= TASK INPUTS =
§ §

import Literature.Probability.LatticeModels.NoPercolationBorderedHalfPlane
import Literature.Probability.LatticeModels.ExplorationVolume
import Literature.Probability.LatticeModels.GibbsStrongMarkov
import HarnessLib

/-!
# The line touching lemma (Georgii–Higuchi 2000, Lemma 4.1, second part)

Topic `Probability/LatticeModels`. Georgii–Higuchi, J. Math. Phys. 41 (2000), Lemma 4.1 (Line
touching lemma), second statement, in the form proved on p. 11: for `β > β_c`, every
`μ ∈ 𝒢(β, 0)` on `ℤ²` and every `x ∈ π_up`, the event `A⁺_x` that `x` belongs to an infinite
`+`cluster (or `+∗`cluster) *of the half-plane* `π_up` which does not touch the horizontal axis
`ℓ_hor` has probability zero. (GH state Lemma 4.1 for extremal `μ`; this part of the proof uses
only the strong Markov property, stochastic monotonicity and Lemma 4.2, hence holds for all of
`𝒢`.) We prove it for the clusters of any graph `G` between the lattice and the `∗`-graph:

* **`measure_infinite_cluster_not_touching_eq_zero`** — `μ(⋃_x A⁺_x) = 0`.

Proof (GH p. 11, made finitary): for `x ∈ Δ_L = [-L,L] × [0,L]` let `Γ_L(ω) ⊆ Δ_L` be the
exploration volume of `Δ_L` (together with the row below) for the `+`sites, explored from the row
`{x₂ = -1}` through the graph `G` (`ExplorationVolume.explVolume`): the largest `Γ ⊆ Δ_L` all of
whose `G`-neighbours inside `Δ_L ∪ {x₂ = -1}` carry `-`spins; `{Γ_L = Λ} ∈ 𝓕_{Λᶜ}`. On `A⁺_x`,
`x ∈ Γ_L`. For the increasing local events `R_{x,k}` ("`x` is joined by `+`sites of `π_up` inside
`x + Λ_{k+1}` to the outside of `x + Λ_k`", which contain `A⁺_x` by a first-exit argument), the
strong Markov property (`GibbsStrongMarkov`) gives
`μ(A⁺_x ∩ R_{x,k}) ≤ ∫_{x ∈ Γ_L} μ^ω_{Γ_L(ω)}(R_{x,k}) dμ`; for such `ω` the cluster of `x` under
`μ^ω_{Γ}` is confined to `Γ`, the boundary condition is `≤` the `±` boundary condition of `Δ_L`
glued with anything inside `Δ_L ∖ Γ` on `∂Γ`, so by monotonicity in the boundary condition and the
DLR average (`le_isingExpect_fixed_of_forall_le`) `μ^ω_Γ(R_{x,k}) ≤ μ^{η±}_{Δ_L}(R_{x,k})`.
Letting `L → ∞` (`HalfPlaneStates`) and `k → ∞`: `μ(A⁺_x) ≤ μ^±_0(x` percolates in `π_up) = 0`
by Lemma 4.2 (`upperPMState_existsInfClusterIn_star_eq_zero`).

## References

* H.-O. Georgii, Y. Higuchi, J. Math. Phys. 41 (2000), Lemma 4.1 and its proof (pp. 9–11)
  [GeorgiiHiguchi2000].
-/

noncomputable section

open MeasureTheory Filter Topology Finset
open Literature.Probability.Percolation
open scoped ENNReal

namespace Literature.Probability.LatticeModels

variable {G : SimpleGraph (Site 2)}

/-- The indicator of an increasing event is nondecreasing. [folklore] -/
theorem monotone_indicator_one_of_isUpperSet {V : Type*} {A : Set (SpinConfig V)} (hA : IsUpperSet A) :
    Monotone (A.indicator (1 : SpinConfig V → ℝ)) := by
  intro σ τ hστ
  by_cases hσ : σ ∈ A
  · rw [Set.indicator_of_mem hσ, Set.indicator_of_mem (hA hστ hσ), Pi.one_apply, Pi.one_apply]
  · rw [Set.indicator_of_notMem hσ]
    exact Set.indicator_nonneg (fun _ _ => zero_le_one) _

/-- Indicators of events decided by a set of spins depend only on those spins. [folklore] -/
theorem indicator_congr_of_iff {V : Type*} {A : Set (SpinConfig V)} {σ τ : SpinConfig V} (h : σ ∈ A ↔ τ ∈ A) :
    A.indicator (1 : SpinConfig V → ℝ) σ = A.indicator 1 τ := by
  by_cases hσ : σ ∈ A
  · rw [Set.indicator_of_mem hσ, Set.indicator_of_mem (h.1 hσ), Pi.one_apply, Pi.one_apply]
  · rw [Set.indicator_of_notMem hσ, Set.indicator_of_notMem (fun h' => hσ (h.2 h'))]

/-! ### Radius events and first exits -/

section Radius
import Summits.Parity.GeneralizedHardyLittlewood.Theorems.GoldbachHeathBrownDispersionHeathBrownMorozUniformOfClassLemmas
import Literature.NumberTheory.Sieve.CubicFormClassWeightIdentity
import HarnessLib

/-!
# Crux idea `sibling-class-differencing` (stmt-Parity-19915, ideator #2, g2) — first lemmas

Lever: compare an admissible class `(a, b) mod d` of Heath-Brown's box NOT with `κ_d·ℬ` (campaign /
`unit-split-positivity`) and NOT with `(w(d)/d²)·parent` (`parent-differencing`), but with a SIBLING
admissible class `(a', b') mod d` of the SAME modulus.  Every main term of Heath-Brown's decomposition is
class-blind among admissible siblings — the class Type-I main term of the tree's `class_typeI_A` is
`[(d, N R) = 1]·(6η²X²/π²)(ζ(2)/ζ_d(2))d⁻²ρ₂(R)/N R`, with no `a, b` in it, for EVERY ideal `R` (coprime to
`d` or not), and `classKappa σ₀ X η d` depends on `d` only — so the leading-part comparison (Lemma 3.9 for
classes, hypothesis `h39` of `heathBrownMorozUniform_of_classLemmas`) degenerates, for sibling
DIFFERENCES, to a sum of class Type-I ERRORS: no `Σ₁^{(d)}(L)` asymptotics, no Euler-factor lemma, no
Perron.  The density `w(d)/d²` is recovered at the level of PRIME COUNTS by counting classes
(`classWeight_mul_card_coprimeClasses`: `w(d)·ν*_d = d²`, in tree) and the `d = 1` theorem, because
non-admissible classes contain no prime value once `X ≥ d`.

Contents: the new analytic stub `SiblingLeading` (= `h39` for sibling differences), the frame statements
`SiblingBand`, `ParentBand`, `SiblingAverageTransfer`, `ClassPartition`, and the averaging inequality
`abs_sub_avg_le` (proved) that drives the transfer.
-/

noncomputable section

open Polynomial NumberField Finset Filter Topology Asymptotics

namespace Summit.Parity.GeneralizedHardyLittlewood.Cruxes.HeathBrownMorozUniform.SiblingDifferencing

open Literature.NumberTheory.Sieve.CubicSieve Literature.NumberTheory.Sieve.CubicPrimes
open Literature.NumberTheory.LFunctions.CubeRootTwoField
open Summit.Parity.GeneralizedHardyLittlewood.Theorems.GoldbachHeathBrownDispersionHeathBrownMorozUniform

/-! ### (L) The one new analytic stub: Lemma 3.9 for sibling DIFFERENCES (`h39cc`) -/

/-- **`h39cc` — the class leading parts, differenced between admissible siblings.**  For two reduced
admissible classes `(a,b)`, `(a',b')` modulo the same `d`, the `e`-bilinear forms of Heath-Brown's
decomposition differ by `≪ M⁻¹η^{5/2}X²(log X)^c` (the tolerance of `h39`).  Proof route: steps (10.1)–(10.2)
of [HeathBrownActa2001, §10] for each class via `classCountA_le_countA` and the PARENT bounds
(`abs_Ue_sub_U1_le`, `E1_pairs_le_*`), the exchange `bilin_sum_divisors_eq`, then
`|∑_{R,J} α_Rβ_J(#𝒜^{cl}_{RJ} − #𝒜^{cl'}_{RJ})| ≤ AB·∑_D (|#𝒜^{cl}_D − M_D| + |#𝒜^{cl'}_D − M_D|)` with the
SAME `M_D` (class-blind main term of `class_typeI_A`), summed by the class analogue of
`exists_typeI_squarefree_sum_le` up to `N(D) ≤ 24X^{2−τ/2}`, absorbed by `eventually_typeI_absorb`.
Steps (10.3)–(10.5) (`Σ₁(L)`, `Σ'`, `Σ₃`, `σ₀`) never occur: there is no main term to evaluate. -/
def SiblingLeading : Prop :=
  ∀ d a b a' b' : ℕ, 0 < d → a < d → b < d → a' < d → b' < d →
    Nat.Coprime (a ^ 3 + 2 * b ^ 3) d → Nat.Coprime (a' ^ 3 + 2 * b' ^ 3) d →
    ∀ ϖ : ℝ, 0 < ϖ → ϖ < 1 / 5 →
      ∃ c C X₀ : ℝ, ∀ X η : ℝ, X₀ ≤ X → Real.exp (-Real.log X ^ (1 / 3 : ℝ)) ≤ η → η ≤ 1 →
        ∀ (k : ℕ) (m : Fin k → ℕ), CoreAdmissible (hbTau ϖ X) m →
          ∀ cR : Ideal (𝓞 K) → ℝ, CSupport X (hbTau ϖ X) cR →
            |bilin (classPairs X η d a b) pairIdeal cR (eWeight X (hbTau ϖ X) m) -
                bilin (classPairs X η d a' b') pairIdeal cR (eWeight X (hbTau ϖ X) m)| ≤
              C * (∏ i, (m i : ℝ))⁻¹ * η ^ (5 / 2 : ℝ) * X ^ 2 * Real.log X ^ c

/-! ### (F) The sibling frame -/

/-- **(F1) Sibling band comparison** — output of the class-vs-class clones of `classTypeII_terms_band` /
`classSieveComparison_band` (with `(normWindow, classKappa)` replaced by `(classPairs … a' b', 1)`): fed by
`h35` for both classes (triangle inequality, same `classKappa`), the class Lemma 3.7
(`HeathBrownMoroz2004_lemma_3_3`, tree), `SiblingLeading`, and `h310` for both classes. -/
def SiblingBand : Prop :=
  ∀ d a b a' b' : ℕ, 0 < d → a < d → b < d → a' < d → b' < d →
    Nat.Coprime (a ^ 3 + 2 * b ^ 3) d → Nat.Coprime (a' ^ 3 + 2 * b' ^ 3) d →
    ∃ c₀ : ℝ, 0 < c₀ ∧ ∀ c : ℝ, c₀ ≤ c → ∀ Kb : ℝ, 1 ≤ Kb → ∃ C X₀ : ℝ, ∀ X η : ℝ, X₀ ≤ X →
      Real.log X ^ (-c) ≤ η → η ≤ Kb * Real.log X ^ (-c) →
        |(classPrimeCount X η d a b : ℝ) - classPrimeCount X η d a' b'| ≤
          C * (η ^ 2 * X ^ 2 / Real.log X * Real.log (Real.log X) ^ (-(1 / 6 : ℝ)))

/-- **(P) The parent band asymptotic** — `d = 1`: the existing chain `classAsymptotic_band 1 0 0` fed by the
tree's `HeathBrown2001_lemma_3_5_holds` / `_3_9_holds` / `_3_10_holds` (`classPairs_one`, `classWeight_one`). -/
def ParentBand : Prop :=
  ∃ c₀ : ℝ, 0 < c₀ ∧ ∃ σ₀ : ℝ, 0 < σ₀ ∧ Tendsto singularProductPartial atTop (𝓝 σ₀) ∧
    ∀ c : ℝ, c₀ ≤ c → ∀ Kb : ℝ, 1 ≤ Kb → ∃ C X₀ : ℝ, ∀ X η : ℝ, X₀ ≤ X →
      Real.log X ^ (-c) ≤ η → η ≤ Kb * Real.log X ^ (-c) →
        |(primePairCount X η : ℝ) - σ₀ * η ^ 2 * X ^ 2 / (3 * Real.log X)| ≤
          C * (η ^ 2 * X ^ 2 / Real.log X * Real.log (Real.log X) ^ (-(1 / 6 : ℝ)))

/-- **(C) Class partition** (elementary, `Finset.card_eq_sum_card_fiberwise` on `(x mod d, y mod d)`; a
non-admissible class has no prime value `x³ + 2y³` once `X ≥ d`, since then `x³ + 2y³ > d ≥ p`). -/
def ClassPartition : Prop :=
  ∀ d : ℕ, 0 < d → ∃ X₀ : ℝ, ∀ X η : ℝ, X₀ ≤ X → 0 ≤ η →
    ∑ ab ∈ (range d ×ˢ range d).filter (fun ab => Nat.Coprime (ab.1 ^ 3 + 2 * ab.2 ^ 3) d),
        classPrimeCount X η d ab.1 ab.2 = primePairCount X η

/-- **(F2) The averaging transfer**: sibling band + parent band + partition + `w(d)·ν*_d = d²`
(`classWeight_mul_card_coprimeClasses`, square-free `d`; prime powers lift class-by-class) give the class
band asymptotic — VERBATIM the hypothesis `hband` of the tree's `classAsymp_allLargeC_of_band`, whence the
crux by `heathBrownMorozUniform_of_allLargeC`. -/
def SiblingAverageTransfer : Prop :=
  SiblingBand → ParentBand → ClassPartition →
    ∀ d a b : ℕ, 0 < d → a < d → b < d → Nat.Coprime (a ^ 3 + 2 * b ^ 3) d →
      ∃ c₀ : ℝ, 0 < c₀ ∧ ∃ σ₀ : ℝ, 0 < σ₀ ∧ Tendsto singularProductPartial atTop (𝓝 σ₀) ∧
        ∀ c : ℝ, c₀ ≤ c → ∀ Kb : ℝ, 1 ≤ Kb → ∃ C X₀ : ℝ, ∀ X η : ℝ, X₀ ≤ X →
          Real.log X ^ (-c) ≤ η → η ≤ Kb * Real.log X ^ (-c) →
          |(classPrimeCount X η d a b : ℝ) -
              classWeight d / (d : ℝ) ^ 2 * (σ₀ * η ^ 2 * X ^ 2 / (3 * Real.log X))| ≤
            C * (η ^ 2 * X ^ 2 / Real.log X * Real.log (Real.log X) ^ (-(1 / 6 : ℝ)))

/-! ### The averaging inequality (the whole content of (F2), in the abstract) -/

/-- If `f i` is within `E` of every `f j`, `j ∈ s ∋ i`, then `f i` is within `E` of the average over `s`. -/
theorem abs_sub_avg_le {ι : Type*} (s : Finset ι) (f : ι → ℝ) (E : ℝ) {i : ι} (hi : i ∈ s)
    (h : ∀ j ∈ s, |f i - f j| ≤ E) :
    |f i - (∑ j ∈ s, f j) / s.card| ≤ E := by
  have hs : (0 : ℝ) < s.card := by exact_mod_cast Finset.card_pos.2 ⟨i, hi⟩
  have key : f i - (∑ j ∈ s, f j) / s.card = (∑ j ∈ s, (f i - f j)) / s.card := by
    rw [Finset.sum_sub_distrib, Finset.sum_const, nsmul_eq_mul]
    field_simp
  rw [key, abs_div, abs_of_pos hs, div_le_iff₀ hs]
  calc |∑ j ∈ s, (f i - f j)| ≤ ∑ j ∈ s, |f i - f j| := Finset.abs_sum_le_sum_abs _ _
    _ ≤ ∑ j ∈ s, E := Finset.sum_le_sum h
    _ = E * s.card := by rw [Finset.sum_const, nsmul_eq_mul, mul_comm]

/-- The class version used by (F2): with `P = ∑_{j ∈ s} f j` the parent count and `M` its model,
`|f i − M/#s| ≤ E + E'/#s` whenever the siblings are `E`-close and `|P − M| ≤ E'`. -/
theorem abs_sub_model_div_le {ι : Type*} (s : Finset ι) (f : ι → ℝ) (E E' M : ℝ) {i : ι} (hi : i ∈ s)
    (h : ∀ j ∈ s, |f i - f j| ≤ E) (hP : |∑ j ∈ s, f j - M| ≤ E') :
    |f i - M / s.card| ≤ E + E' / s.card := by
  have hs : (0 : ℝ) < s.card := by exact_mod_cast Finset.card_pos.2 ⟨i, hi⟩
  have h1 := abs_sub_avg_le s f E hi h
  have h2 : |(∑ j ∈ s, f j) / s.card - M / s.card| ≤ E' / s.card := by
    rw [← sub_div, abs_div, abs_of_pos hs]
    exact div_le_div_of_nonneg_right hP hs.le
  calc |f i - M / s.card| = |(f i - (∑ j ∈ s, f j) / s.card) + ((∑ j ∈ s, f j) / s.card - M / s.card)| := by
        ring_nf
    _ ≤ |f i - (∑ j ∈ s, f j) / s.card| + |(∑ j ∈ s, f j) / s.card - M / s.card| := abs_add_le _ _
    _ ≤ E + E' / s.card := add_le_add h1 h2

end Summit.Parity.GeneralizedHardyLittlewood.Cruxes.HeathBrownMorozUniform.SiblingDifferencing

end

§ §

= YOUR TASK =
Among the lines above, return those that contain the string "frame".

= RESPONSE =
Contents: the new analytic stub `SiblingLeading` (= `h39` for sibling differences), the frame statements
/-! ### (F) The sibling frame -/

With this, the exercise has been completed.